O direito ao esquecimento – que envolve a retirada de informações pessoais de plataformas digitais e meios de comunicação – é tema contemporâneo e objeto de intenso debate no cenário jurídico mundial. Ele esbarra em diversas prerrogativas previstas no ordenamento jurídico brasileiro e recentemente foi considerado incompatível com a Constituição Federal pelo Supremo Tribunal Federal (STF) – Tema 786.[1]

Atualmente, a internet está presente no cotidiano das pessoas de maneira tão arraigada que é difícil imaginar que, até poucas décadas atrás, as pesquisas eram feitas em enciclopédias, a comunicação se dava principalmente via ligações telefônicas e as notícias eram veiculadas basicamente em jornal impresso, rádio ou televisão.

Para o bem ou para o mal, hoje estamos a um ou poucos cliques de qualquer pessoa e de qualquer informação.

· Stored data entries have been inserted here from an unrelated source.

/-- Word lengths in `primB β W` are at most `|W| + 1`. [folklore] -/
theorem length_le_of_mem_support_primB : ∀ (W : List Bool) (β : Bfn) (x : HIdx),
    x ∈ (primB β W).support → x.2.length ≤ W.length + 1 := by
  classical
  -- generic bound for the recursive sums
  have hrec : ∀ (W : List Bool) (f : Bfn →₀ ℚ),
      (∀ γ x, x ∈ (primB γ W).support → x.2.length ≤ W.length + 1) →
      ∀ x, x ∈ (f.sum fun γ m => m • primB γ W).support → x.2.length ≤ W.length + 1 := by
    intro W f IH x hx
    have hx' := Finsupp.support_finsetSum hx
    simp only [Finset.mem_biUnion] at hx'
    obtain ⟨γ, -, hγ⟩ := hx'
    exact IH γ x (Finsupp.support_smul hγ)
  have hsingle : ∀ (y x : HIdx) (q : ℚ), x ∈ (Finsupp.single y q).support → x = y :=
    fun y x q hx => Finset.mem_singleton.1 (Finsupp.support_single_subset hx)
  intro W
  induction W with
  | nil =>
    intro β x hx
    cases β with
    | pow k => rw [hsingle _ _ _ hx]; simp
    | invPow k =>
      cases k with
      | zero => rw [hsingle _ _ _ hx]; simp
      | succ k => rw [hsingle _ _ _ hx]; simp
    | invOneSub k =>
      cases k with
      | zero => rw [hsingle _ _ _ hx]; simp
      | succ k => rw [hsingle _ _ _ hx]; simp
  | cons c W IHW =>
    intro β x hx
    have IH : ∀ γ x, x ∈ (primB γ W).support → x.2.length ≤ W.length + 1 := fun γ x hx => IHW γ x hx
    have hcase : ∀ (y : HIdx) (q r : ℚ) (f : Bfn →₀ ℚ), y.2.length ≤ (c :: W).length + 1 →
        x ∈ (Finsupp.single y q + r • f.sum (fun γ m => m • primB γ W)).support →
        x.2.length ≤ (c :: W).length + 1 := by
      intro y q r f hy hx
      rcases Finset.mem_union.1 (Finsupp.support_add hx) with h | h
      · rw [hsingle _ _ _ h]; exact hy
      · have := hrec W f IH x (Finsupp.support_smul h)
        simp only [List.length_cons]; omega
    cases β with
    | pow k =>
      refine hcase (Bfn.pow (k + 1), c :: W) (1 / (k + 1 : ℚ)) (-(1 / (k + 1 : ℚ))) (mulPden (Bfn.pow (k + 1)) c)
        (by simp) ?_
      rw [neg_smul, ← sub_eq_add_neg]; exact hx
    | invPow k =>
      cases k with
      | zero => rw [hsingle _ _ _ hx]; simp
      | succ k =>
        exact hcase (Bfn.invPow k, c :: W) (-(1 / (k + 1 : ℚ))) (1 / (k + 1 : ℚ)) (mulPden (Bfn.invPow k) c)
          (by simp) hx
    | invOneSub k =>
      cases k with
      | zero => rw [hsingle _ _ _ hx]; simp
      | succ k =>
        refine hcase (Bfn.invOneSub k, c :: W) (1 / (k + 1 : ℚ)) (-(1 / (k + 1 : ℚ))) (mulPden (Bfn.invOneSub k) c)
          (by simp) ?_
        rw [neg_smul, ← sub_eq_add_neg]; exact hx

/-- `maxLen (prim F) ≤ maxLen F + 1`. [folklore] -/
theorem maxLen_prim_le (F : HIdx →₀ ℚ) : maxLen (prim F) ≤ maxLen F + 1 := by
  classical
  refine Finset.sup_le fun x hx => ?_
  unfold prim at hx
  have hx' := Finsupp.support_finsetSum hx
  simp only [Finset.mem_biUnion] at hx'
  obtain ⟨y, hy, hyx⟩ := hx'
  have h1 := length_le_of_mem_support_primB y.2 y.1 x (Finsupp.support_smul hyx)
  have h2 := length_le_maxLen hy
  omega

/-- Elements of the class are continuous on `(0,1)`. [folklore] -/
theorem continuousOn_hev (F : HIdx →₀ ℚ) : ContinuousOn (hev F) (Ioo 0 1) := by
  have h : hev F = fun t => ∑ x ∈ F.support, (F x : ℝ) * (bval x.1 t * hlogSeries boolLetters false t x.2) := by
    funext t; rfl
  rw [h]
  refine continuousOn_finsetSum _ fun x _ => continuousOn_const.mul ((continuousOn_bval x.1).mul ?_)
  exact continuousOn_hlogSeries (σ := boolLetters) rfl boolLetters_adm' x.2

/-- **Evaluation of a convergent integral by the primitive and the regularised boundary values**:
`∫₀¹ hev F = Reg_{t=1} hev(prim F) - Reg_{t=0} hev(prim F)`. [folklore] -/
theorem integral_hev_eq (F : HIdx →₀ ℚ) (hint : IntegrableOn (hev F) (Ioo 0 1) volume) :
    ∫ t in Ioo (0 : ℝ) 1, hev F t = reg1 (prim F) - reg0 (prim F) := by
  set G := prim F with hG
  set f₀ : ℝ → ℝ := (Ioo (0 : ℝ) 1).indicator (hev F) with hf₀
  have hf₀i : Integrable f₀ volume := hint.integrable_indicator measurableSet_Ioo
  set P : ℝ → ℝ := fun b => ∫ x in (0 : ℝ)..b, f₀ x with hP
  have hPc : Continuous P := continuous_primitive (fun a b => hf₀i.intervalIntegrable) 0
  -- the fundamental theorem of calculus on `[a,b] ⊂ (0,1)`
  have hftc : ∀ a ∈ Ioo (0 : ℝ) 1, ∀ b ∈ Ioo (0 : ℝ) 1, hev G b - hev G a = P b - P a := by
    intro a ha b hb
    have hsub : uIcc a b ⊆ Ioo 0 1 := by
      intro x hx
      rw [mem_uIcc] at hx
      rcases hx with ⟨h1, h2⟩ | ⟨h1, h2⟩
      · exact ⟨ha.1.trans_le h1, h2.trans_lt hb.2⟩
      · exact ⟨hb.1.trans_le h1, h2.trans_lt ha.2⟩
    have h1 : ∫ x in a..b, hev F x = hev G b - hev G a :=
      integral_eq_sub_of_hasDerivAt (fun x hx => hasDerivAt_hev_prim F (hsub hx))
        (((continuousOn_hev F).mono hsub).intervalIntegrable)
    have h2 : ∫ x in a..b, f₀ x = ∫ x in a..b, hev F x :=
      intervalIntegral.integral_congr fun x hx => by rw [hf₀, indicator_of_mem (hsub hx)]
    rw [← h1, ← h2, hP, intervalIntegral.integral_interval_sub_left hf₀i.intervalIntegrable hf₀i.intervalIntegrable]
  have hhalf : (1 / 2 : ℝ) ∈ Ioo (0 : ℝ) 1 := by constructor <;> norm_num
  -- the limit at `0⁺`
  have hlim0 : Tendsto (hev G) (𝓝[>] 0) (𝓝 (hev G (1 / 2) - P (1 / 2) + P 0)) := by
    have hc : Continuous fun a : ℝ => hev G (1 / 2) - P (1 / 2) + P a := continuous_const.add hPc
    have ht : Tendsto (fun a => hev G (1 / 2) - P (1 / 2) + P a) (𝓝[>] 0) (𝓝 (hev G (1 / 2) - P (1 / 2) + P 0)) :=
      (hc.tendsto 0).mono_left nhdsWithin_le_nhds
    refine ht.congr' ?_
    filter_upwards [Ioo_mem_nhdsGT (zero_lt_one' ℝ)] with a ha
    linarith [hftc a ha (1 / 2) hhalf]
  have hP0 : P 0 = 0 := by rw [hP]; exact intervalIntegral.integral_same
  have hreg0 : hev G (1 / 2) - P (1 / 2) + P 0 = reg0 G := (hasRegValue_hev G).eq_of_tendsto hlim0
  -- the limit at `1⁻`
  have hlim1 : Tendsto (fun s => hev G (1 - s)) (𝓝[>] 0) (𝓝 (hev G (1 / 2) - P (1 / 2) + P 1)) := by
    have hc : Continuous fun s : ℝ => hev G (1 / 2) - P (1 / 2) + P (1 - s) :=
      continuous_const.add (hPc.comp (continuous_const.sub continuous_id))
    have ht : Tendsto (fun s => hev G (1 / 2) - P (1 / 2) + P (1 - s)) (𝓝[>] 0) (𝓝 (hev G (1 / 2) - P (1 / 2) + P 1)) := by
      have := (hc.tendsto 0).mono_left (nhdsWithin_le_nhds (s := Ioi (0 : ℝ)))
      simpa using this
    refine ht.congr' ?_
    filter_upwards [Ioo_mem_nhdsGT (zero_lt_one' ℝ)] with s hs
    have hs' : 1 - s ∈ Ioo (0 : ℝ) 1 := ⟨by linarith [hs.2], by linarith [hs.1]⟩
    linarith [hftc (1 - s) hs' (1 / 2) hhalf]
  have hreg1 : hev G (1 / 2) - P (1 / 2) + P 1 = reg1 G := (hasRegValue_hev_one_sub G).eq_of_tendsto hlim1
  -- the integral
  have hzero : ∀ x, x ∉ Ioc (0 : ℝ) 1 → f₀ x = 0 := fun x hx => by
    rw [hf₀]; exact indicator_of_notMem (fun h => hx (Ioo_subset_Ioc_self h)) _
  have hI : ∫ t in Ioo (0 : ℝ) 1, hev F t = P 1 := by
    rw [hP]
    dsimp only
    rw [intervalIntegral.integral_of_le zero_le_one, setIntegral_eq_integral_of_forall_compl_eq_zero hzero, hf₀,
      MeasureTheory.integral_indicator measurableSet_Ioo]
  rw [hI, ← hreg0, ← hreg1, hP0]
  ring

Não por outro motivo, muito se tem falado sobre o efeito Streisand e suas implicações em relação ao direito ao esquecimento.

A expressão surgiu nos Estados Unidos após a ação judicial movida pela atriz e cantora Barbra Streisand contra o fotógrafo Kenneth Adelman, da agência Pictopia, devido à divulgação de diversos registros fotográficos aéreos da costa da Califórnia em um site. Além de indenização por danos morais por suposta violação de sua privacidade, Streisand requeria a remoção do registro aéreo de sua residência, que constava entre as fotografias divulgadas.[2]

Ao contrário do pretendido pela atriz, a ação acabou aumentando sua exposição. Antes do processo judicial, a foto de sua residência havia sido acessada apenas seis vezes – e, segundo notícias veiculadas na mídia, dos seis acessos, dois foram feitos por seus advogados. Com a notoriedade que o caso ganhou após o ajuizamento da ação, a imagem viralizou e o site recebeu aproximadamente 420 mil acessos em um mês.[3]

Nesse contexto, o efeito Streisand “(...) pode ser compreendido, em breve síntese, como a situação na qual, a partir de uma tentativa de censurar determinada informação ou expressão artística do mercado de ideias, a iniciativa resulta na vasta replicação do referido conteúdo, geralmente através das mídias e plataformas digitais, em razão do dinamismo na troca de informações entre seus usuários”.[4]

No Brasil, diversos casos sofreram o efeito Streisand, o que colocou em xeque a eficácia do direito ao esquecimento antes mesmo de sua inconstitucionalidade ser declarada pelo STF.

Em junho de 2012, o Superior Tribunal de Justiça (STJ), sob a relatoria da ministra Nancy Andrighi, concluiu o julgamento do Recurso Especial 1.316.921/RJ, interposto pelo Google Brasil Internet Ltda. (Google) contra a apresentadora Xuxa Meneghel. O recurso tinha por objetivo a análise do (des)cabimento da imposição de obrigação de se restringir os resultados obtidos em buscas no sistema do Google que associassem a apresentadora à pedofilia, por sua atuação no filme Amor Estranho Amor (1982).[5]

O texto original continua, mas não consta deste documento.